**Directions for this task**
Output exactly the lines below, starting with the line that has "have h2 : sevVel Λ (α" and going on through the line that has "ht i, norm_nonneg x₀]", both included, and no other lines.

Stored items

++++++++

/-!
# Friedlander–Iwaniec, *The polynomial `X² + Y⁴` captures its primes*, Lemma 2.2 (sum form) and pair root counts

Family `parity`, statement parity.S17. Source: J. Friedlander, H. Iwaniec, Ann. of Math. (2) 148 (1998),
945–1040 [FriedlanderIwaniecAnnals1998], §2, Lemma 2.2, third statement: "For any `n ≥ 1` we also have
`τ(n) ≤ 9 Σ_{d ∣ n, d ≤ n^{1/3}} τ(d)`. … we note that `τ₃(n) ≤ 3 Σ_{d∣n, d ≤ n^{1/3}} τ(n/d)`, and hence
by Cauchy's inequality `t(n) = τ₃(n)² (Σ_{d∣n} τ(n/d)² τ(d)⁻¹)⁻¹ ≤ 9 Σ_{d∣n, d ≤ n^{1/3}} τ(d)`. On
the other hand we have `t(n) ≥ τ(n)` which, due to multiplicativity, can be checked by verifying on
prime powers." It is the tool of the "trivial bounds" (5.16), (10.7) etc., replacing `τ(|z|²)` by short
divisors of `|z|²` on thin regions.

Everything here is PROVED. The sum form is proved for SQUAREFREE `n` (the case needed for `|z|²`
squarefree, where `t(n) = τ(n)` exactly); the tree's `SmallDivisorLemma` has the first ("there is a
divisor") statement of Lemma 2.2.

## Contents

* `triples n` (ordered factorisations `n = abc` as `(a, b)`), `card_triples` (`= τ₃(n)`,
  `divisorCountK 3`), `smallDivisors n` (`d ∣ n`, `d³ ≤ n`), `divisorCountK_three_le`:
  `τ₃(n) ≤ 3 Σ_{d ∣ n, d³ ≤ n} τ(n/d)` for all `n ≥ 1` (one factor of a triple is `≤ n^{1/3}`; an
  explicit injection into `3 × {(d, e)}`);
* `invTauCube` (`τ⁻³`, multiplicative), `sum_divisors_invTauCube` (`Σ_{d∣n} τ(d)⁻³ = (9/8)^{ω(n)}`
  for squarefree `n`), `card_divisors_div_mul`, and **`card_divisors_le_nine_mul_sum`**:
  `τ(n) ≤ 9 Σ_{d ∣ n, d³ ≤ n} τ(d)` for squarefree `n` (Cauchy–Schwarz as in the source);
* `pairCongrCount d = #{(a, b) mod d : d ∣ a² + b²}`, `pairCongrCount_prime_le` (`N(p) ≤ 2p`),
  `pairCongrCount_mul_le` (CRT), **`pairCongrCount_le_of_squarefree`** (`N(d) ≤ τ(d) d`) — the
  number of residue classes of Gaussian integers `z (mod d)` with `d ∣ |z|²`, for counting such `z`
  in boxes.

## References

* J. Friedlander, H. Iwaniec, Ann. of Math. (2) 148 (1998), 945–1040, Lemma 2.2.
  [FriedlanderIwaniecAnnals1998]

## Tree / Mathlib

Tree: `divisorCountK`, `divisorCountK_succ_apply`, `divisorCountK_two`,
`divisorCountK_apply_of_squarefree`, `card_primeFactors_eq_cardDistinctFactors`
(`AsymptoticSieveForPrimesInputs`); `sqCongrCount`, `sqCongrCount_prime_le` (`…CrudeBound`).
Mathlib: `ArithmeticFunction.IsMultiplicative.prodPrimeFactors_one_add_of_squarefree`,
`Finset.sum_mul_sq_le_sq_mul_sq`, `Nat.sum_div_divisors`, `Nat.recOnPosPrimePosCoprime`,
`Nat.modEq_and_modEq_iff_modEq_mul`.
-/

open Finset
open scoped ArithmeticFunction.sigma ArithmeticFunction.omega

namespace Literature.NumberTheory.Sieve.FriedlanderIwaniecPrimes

++++++++

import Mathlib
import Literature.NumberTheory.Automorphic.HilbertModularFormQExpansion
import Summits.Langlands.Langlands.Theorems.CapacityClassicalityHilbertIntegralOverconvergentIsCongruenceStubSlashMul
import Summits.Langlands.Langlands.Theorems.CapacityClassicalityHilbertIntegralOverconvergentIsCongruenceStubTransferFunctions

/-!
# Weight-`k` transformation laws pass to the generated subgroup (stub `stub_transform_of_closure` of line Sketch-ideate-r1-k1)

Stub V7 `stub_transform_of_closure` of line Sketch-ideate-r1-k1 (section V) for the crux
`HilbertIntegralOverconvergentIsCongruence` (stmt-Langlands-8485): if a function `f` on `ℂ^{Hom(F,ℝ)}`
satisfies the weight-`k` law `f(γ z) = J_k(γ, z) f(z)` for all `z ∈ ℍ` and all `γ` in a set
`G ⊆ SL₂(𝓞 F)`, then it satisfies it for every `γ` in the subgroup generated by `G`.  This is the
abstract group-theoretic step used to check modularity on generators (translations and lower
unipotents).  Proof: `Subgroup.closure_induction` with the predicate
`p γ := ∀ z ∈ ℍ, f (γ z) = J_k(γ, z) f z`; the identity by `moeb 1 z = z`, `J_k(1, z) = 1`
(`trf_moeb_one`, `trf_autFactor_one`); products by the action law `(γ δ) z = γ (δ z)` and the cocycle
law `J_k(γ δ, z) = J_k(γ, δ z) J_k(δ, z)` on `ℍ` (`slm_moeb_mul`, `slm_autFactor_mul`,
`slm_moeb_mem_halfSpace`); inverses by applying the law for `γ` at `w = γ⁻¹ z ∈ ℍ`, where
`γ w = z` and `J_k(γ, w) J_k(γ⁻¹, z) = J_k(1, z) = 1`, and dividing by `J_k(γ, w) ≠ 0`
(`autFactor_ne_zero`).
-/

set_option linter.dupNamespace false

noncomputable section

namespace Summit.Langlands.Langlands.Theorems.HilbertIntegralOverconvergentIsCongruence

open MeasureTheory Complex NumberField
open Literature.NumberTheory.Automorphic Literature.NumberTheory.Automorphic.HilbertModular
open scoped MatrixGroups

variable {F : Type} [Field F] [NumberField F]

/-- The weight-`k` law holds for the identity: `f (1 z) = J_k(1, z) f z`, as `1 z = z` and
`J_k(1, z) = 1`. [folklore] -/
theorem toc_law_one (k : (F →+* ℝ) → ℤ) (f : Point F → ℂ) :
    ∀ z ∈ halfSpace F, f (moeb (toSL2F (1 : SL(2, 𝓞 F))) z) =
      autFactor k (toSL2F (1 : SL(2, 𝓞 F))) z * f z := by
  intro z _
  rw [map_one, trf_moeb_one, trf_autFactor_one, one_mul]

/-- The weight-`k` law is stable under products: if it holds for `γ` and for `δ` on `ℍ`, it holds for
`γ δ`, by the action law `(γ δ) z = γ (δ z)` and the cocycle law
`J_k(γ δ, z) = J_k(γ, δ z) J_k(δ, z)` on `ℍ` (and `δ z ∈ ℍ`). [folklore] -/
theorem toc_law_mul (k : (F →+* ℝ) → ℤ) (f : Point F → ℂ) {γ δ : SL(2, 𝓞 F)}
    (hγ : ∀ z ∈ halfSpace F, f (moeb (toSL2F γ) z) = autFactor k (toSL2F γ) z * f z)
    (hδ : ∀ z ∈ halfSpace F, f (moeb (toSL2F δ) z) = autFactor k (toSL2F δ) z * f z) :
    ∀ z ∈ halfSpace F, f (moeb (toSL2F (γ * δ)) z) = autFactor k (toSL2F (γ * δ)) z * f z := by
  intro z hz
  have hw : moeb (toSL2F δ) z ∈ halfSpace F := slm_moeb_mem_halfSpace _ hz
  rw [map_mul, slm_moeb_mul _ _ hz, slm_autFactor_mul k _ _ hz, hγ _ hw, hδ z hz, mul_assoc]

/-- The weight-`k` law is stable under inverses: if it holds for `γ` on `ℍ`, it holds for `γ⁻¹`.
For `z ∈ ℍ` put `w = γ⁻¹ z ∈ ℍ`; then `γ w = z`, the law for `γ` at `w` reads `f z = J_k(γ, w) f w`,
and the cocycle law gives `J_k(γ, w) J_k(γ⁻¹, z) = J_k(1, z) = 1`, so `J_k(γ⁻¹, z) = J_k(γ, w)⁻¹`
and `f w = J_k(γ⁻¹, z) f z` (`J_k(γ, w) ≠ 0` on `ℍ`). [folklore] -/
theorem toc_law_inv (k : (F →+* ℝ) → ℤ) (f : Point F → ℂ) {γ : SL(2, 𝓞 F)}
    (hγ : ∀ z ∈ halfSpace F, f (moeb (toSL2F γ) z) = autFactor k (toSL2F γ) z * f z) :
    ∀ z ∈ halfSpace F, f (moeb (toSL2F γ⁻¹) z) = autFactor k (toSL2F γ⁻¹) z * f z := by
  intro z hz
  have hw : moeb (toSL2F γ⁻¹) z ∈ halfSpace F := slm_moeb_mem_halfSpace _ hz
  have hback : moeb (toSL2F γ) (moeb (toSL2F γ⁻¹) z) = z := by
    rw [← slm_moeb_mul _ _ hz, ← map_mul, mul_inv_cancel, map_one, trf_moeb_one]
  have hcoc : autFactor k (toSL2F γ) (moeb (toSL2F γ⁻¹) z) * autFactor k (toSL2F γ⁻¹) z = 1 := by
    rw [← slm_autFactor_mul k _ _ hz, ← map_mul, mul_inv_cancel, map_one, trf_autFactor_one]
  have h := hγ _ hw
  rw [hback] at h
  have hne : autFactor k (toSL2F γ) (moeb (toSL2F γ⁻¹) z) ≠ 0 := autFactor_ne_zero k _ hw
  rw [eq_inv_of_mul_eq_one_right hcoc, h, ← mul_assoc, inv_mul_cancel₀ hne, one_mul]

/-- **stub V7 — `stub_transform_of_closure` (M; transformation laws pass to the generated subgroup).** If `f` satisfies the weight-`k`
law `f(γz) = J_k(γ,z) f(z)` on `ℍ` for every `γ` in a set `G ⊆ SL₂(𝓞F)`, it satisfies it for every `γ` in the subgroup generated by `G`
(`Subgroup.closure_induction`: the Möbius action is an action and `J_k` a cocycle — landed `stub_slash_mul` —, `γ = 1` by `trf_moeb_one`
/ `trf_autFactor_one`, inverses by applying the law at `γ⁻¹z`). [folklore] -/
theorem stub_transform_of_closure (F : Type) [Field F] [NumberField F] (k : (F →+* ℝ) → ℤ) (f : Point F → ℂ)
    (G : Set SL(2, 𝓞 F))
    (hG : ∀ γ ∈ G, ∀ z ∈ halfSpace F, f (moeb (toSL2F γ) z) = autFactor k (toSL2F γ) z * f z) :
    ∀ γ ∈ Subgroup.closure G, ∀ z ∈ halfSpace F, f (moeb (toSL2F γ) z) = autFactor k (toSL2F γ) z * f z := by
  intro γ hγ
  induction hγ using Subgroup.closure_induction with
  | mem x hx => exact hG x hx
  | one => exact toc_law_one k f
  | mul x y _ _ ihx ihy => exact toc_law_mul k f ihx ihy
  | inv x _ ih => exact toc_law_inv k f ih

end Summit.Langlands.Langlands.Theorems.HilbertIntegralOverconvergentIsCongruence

++++++++

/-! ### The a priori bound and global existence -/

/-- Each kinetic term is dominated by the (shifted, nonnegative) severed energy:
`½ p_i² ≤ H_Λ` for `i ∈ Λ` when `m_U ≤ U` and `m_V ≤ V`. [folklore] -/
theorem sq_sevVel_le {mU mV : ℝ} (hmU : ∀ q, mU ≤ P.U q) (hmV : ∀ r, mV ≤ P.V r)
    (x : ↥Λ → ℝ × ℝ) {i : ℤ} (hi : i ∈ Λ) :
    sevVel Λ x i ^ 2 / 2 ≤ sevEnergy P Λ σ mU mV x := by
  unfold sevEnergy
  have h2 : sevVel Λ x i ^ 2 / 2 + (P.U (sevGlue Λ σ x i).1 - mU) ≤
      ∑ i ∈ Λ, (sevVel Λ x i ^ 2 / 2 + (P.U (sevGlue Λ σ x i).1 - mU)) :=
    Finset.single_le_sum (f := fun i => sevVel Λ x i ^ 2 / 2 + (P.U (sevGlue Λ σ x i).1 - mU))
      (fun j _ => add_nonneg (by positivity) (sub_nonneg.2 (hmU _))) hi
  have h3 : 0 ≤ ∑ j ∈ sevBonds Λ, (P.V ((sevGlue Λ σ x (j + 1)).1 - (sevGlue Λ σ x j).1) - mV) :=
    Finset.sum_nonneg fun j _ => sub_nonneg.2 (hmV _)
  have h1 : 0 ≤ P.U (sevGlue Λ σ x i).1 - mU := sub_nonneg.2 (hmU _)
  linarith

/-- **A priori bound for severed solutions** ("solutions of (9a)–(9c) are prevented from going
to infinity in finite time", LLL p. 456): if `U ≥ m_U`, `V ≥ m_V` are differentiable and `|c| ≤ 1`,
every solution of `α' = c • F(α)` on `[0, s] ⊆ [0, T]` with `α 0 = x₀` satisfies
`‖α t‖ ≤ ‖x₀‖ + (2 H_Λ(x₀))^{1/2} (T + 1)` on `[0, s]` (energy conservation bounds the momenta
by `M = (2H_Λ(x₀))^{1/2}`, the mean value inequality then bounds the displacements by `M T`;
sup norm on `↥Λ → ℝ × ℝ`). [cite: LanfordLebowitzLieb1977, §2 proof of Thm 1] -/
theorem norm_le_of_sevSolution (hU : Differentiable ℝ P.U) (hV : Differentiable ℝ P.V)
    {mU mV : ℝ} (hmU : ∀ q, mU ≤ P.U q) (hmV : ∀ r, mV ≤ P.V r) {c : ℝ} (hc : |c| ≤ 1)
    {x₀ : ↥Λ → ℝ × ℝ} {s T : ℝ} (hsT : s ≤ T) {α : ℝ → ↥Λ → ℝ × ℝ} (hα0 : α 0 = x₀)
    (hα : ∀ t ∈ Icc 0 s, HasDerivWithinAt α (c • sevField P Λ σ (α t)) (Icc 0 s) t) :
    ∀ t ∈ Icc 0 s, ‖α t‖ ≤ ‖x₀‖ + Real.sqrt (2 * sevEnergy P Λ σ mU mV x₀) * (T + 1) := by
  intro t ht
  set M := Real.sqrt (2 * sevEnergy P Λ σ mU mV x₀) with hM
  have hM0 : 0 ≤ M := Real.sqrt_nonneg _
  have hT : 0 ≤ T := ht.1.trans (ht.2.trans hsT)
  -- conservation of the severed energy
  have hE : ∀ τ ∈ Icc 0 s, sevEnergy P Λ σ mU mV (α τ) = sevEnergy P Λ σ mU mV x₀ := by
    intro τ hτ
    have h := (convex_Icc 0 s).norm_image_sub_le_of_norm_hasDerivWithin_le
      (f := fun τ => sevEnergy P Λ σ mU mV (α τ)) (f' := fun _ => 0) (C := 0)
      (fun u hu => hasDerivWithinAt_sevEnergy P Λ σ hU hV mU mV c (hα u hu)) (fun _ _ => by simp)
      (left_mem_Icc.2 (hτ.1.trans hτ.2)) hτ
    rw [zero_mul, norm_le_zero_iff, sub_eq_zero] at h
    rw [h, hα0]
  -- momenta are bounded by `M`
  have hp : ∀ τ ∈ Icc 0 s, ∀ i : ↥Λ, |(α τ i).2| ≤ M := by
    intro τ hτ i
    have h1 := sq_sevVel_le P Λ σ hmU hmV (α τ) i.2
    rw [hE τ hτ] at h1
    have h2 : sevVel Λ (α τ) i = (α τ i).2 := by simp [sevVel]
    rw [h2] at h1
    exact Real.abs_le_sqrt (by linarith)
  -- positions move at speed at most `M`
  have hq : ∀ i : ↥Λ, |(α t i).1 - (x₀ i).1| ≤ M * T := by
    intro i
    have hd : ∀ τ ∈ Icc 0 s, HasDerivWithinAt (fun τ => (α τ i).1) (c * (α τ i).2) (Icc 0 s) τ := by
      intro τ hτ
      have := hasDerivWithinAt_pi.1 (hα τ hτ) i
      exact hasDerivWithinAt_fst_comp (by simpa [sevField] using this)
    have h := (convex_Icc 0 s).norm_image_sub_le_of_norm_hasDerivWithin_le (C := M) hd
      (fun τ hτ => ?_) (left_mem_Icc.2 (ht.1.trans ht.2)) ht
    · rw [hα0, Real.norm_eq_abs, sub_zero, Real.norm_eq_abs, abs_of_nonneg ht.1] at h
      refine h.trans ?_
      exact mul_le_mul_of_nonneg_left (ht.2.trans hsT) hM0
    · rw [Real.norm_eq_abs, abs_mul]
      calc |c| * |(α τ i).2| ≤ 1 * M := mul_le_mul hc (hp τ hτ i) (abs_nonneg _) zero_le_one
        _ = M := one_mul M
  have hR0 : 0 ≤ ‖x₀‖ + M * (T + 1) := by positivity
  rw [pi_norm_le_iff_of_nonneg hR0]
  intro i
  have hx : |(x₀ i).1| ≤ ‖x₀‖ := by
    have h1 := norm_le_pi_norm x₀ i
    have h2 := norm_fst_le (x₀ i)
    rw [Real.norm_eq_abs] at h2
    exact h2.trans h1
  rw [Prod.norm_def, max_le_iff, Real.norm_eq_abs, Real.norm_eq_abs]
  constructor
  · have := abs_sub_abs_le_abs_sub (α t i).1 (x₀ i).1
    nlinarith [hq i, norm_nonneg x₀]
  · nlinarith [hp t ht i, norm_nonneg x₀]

++++++++

**Output for this exercise**
    have h2 : sevVel Λ (α τ) i = (α τ i).2 := by simp [sevVel]
    rw [h2] at h1
    exact Real.abs_le_sqrt (by linarith)
  -- positions move at speed at most `M`
  have hq : ∀ i : ↥Λ, |(α t i).1 - (x₀ i).1| ≤ M * T := by
    intro i
    have hd : ∀ τ ∈ Icc 0 s, HasDerivWithinAt (fun τ => (α τ i).1) (c * (α τ i).2) (Icc 0 s) τ := by
      intro τ hτ
      have := hasDerivWithinAt_pi.1 (hα τ hτ) i
      exact hasDerivWithinAt_fst_comp (by simpa [sevField] using this)
    have h := (convex_Icc 0 s).norm_image_sub_le_of_norm_hasDerivWithin_le (C := M) hd
      (fun τ hτ => ?_) (left_mem_Icc.2 (ht.1.trans ht.2)) ht
    · rw [hα0, Real.norm_eq_abs, sub_zero, Real.norm_eq_abs, abs_of_nonneg ht.1] at h
      refine h.trans ?_
      exact mul_le_mul_of_nonneg_left (ht.2.trans hsT) hM0
    · rw [Real.norm_eq_abs, abs_mul]
      calc |c| * |(α τ i).2| ≤ 1 * M := mul_le_mul hc (hp τ hτ i) (abs_nonneg _) zero_le_one
        _ = M := one_mul M
  have hR0 : 0 ≤ ‖x₀‖ + M * (T + 1) := by positivity
  rw [pi_norm_le_iff_of_nonneg hR0]
  intro i
  have hx : |(x₀ i).1| ≤ ‖x₀‖ := by
    have h1 := norm_le_pi_norm x₀ i
    have h2 := norm_fst_le (x₀ i)
    rw [Real.norm_eq_abs] at h2
    exact h2.trans h1
  rw [Prod.norm_def, max_le_iff, Real.norm_eq_abs, Real.norm_eq_abs]
  constructor
  · have := abs_sub_abs_le_abs_sub (α t i).1 (x₀ i).1
    nlinarith [hq i, norm_nonneg x₀]
  · nlinarith [hp t ht i, norm_nonneg x₀]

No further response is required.